The data START

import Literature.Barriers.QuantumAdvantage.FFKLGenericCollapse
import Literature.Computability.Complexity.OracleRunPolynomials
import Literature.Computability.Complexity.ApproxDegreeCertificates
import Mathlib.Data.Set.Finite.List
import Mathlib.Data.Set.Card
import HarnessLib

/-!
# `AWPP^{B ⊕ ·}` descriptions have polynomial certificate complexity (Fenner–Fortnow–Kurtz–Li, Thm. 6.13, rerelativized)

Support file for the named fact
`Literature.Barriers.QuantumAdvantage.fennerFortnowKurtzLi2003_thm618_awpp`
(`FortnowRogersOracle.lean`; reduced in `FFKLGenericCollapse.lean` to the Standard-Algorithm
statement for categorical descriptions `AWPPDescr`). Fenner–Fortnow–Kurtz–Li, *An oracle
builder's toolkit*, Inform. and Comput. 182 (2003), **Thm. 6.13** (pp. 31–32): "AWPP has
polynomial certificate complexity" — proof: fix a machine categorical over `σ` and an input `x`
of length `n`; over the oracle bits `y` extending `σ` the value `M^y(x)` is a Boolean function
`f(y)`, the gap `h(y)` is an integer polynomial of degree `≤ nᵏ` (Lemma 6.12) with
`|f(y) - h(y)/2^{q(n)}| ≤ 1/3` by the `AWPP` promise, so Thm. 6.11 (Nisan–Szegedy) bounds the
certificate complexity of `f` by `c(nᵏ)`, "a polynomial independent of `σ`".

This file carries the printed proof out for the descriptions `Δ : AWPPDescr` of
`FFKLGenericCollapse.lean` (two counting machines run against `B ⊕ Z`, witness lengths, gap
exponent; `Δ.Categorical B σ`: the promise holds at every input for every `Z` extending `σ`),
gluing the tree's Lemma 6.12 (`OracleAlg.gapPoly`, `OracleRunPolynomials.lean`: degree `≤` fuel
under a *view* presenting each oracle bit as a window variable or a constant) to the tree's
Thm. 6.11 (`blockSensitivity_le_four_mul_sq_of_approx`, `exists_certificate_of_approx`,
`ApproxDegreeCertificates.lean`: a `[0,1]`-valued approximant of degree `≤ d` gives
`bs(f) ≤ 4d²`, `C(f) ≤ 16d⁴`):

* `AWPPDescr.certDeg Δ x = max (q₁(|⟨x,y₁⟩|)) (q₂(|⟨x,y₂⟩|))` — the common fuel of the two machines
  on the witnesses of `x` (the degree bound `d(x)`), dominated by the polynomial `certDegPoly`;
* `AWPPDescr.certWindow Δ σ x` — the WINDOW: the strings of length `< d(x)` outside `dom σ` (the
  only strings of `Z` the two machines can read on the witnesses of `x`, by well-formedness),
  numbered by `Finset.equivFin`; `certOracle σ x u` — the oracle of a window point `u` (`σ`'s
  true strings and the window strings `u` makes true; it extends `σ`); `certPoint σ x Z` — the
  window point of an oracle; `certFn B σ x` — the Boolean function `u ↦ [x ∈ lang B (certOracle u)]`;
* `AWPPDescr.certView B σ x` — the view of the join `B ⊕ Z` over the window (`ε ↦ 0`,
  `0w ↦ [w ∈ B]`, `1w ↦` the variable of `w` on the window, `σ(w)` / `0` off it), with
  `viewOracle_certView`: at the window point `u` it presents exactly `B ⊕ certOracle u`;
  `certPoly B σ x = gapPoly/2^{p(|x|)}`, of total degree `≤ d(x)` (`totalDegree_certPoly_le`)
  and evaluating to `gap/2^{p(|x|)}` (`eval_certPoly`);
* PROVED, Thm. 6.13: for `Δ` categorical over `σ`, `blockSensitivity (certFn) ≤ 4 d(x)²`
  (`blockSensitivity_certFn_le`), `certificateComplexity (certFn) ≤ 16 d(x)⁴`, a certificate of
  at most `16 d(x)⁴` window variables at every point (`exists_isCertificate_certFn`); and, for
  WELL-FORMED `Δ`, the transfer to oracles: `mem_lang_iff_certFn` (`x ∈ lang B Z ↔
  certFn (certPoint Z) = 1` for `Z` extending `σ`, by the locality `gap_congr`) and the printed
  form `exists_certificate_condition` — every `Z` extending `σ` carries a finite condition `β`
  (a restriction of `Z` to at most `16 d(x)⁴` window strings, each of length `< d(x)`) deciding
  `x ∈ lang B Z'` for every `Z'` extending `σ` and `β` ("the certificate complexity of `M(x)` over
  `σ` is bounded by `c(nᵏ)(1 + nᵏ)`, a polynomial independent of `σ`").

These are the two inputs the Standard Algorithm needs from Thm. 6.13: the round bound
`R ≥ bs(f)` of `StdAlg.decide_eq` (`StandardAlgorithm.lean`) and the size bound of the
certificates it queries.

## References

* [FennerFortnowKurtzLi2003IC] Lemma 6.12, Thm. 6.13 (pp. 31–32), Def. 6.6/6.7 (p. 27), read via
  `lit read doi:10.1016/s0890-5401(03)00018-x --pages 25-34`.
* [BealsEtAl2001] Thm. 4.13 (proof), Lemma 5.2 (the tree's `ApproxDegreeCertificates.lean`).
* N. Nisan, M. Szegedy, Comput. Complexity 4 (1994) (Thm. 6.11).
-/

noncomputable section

The data END

**How to complete this task**.
Please state the number of lines in the data above that hold the word "ApproxDegreeCertificates", without any other text.

**Task solution**.
3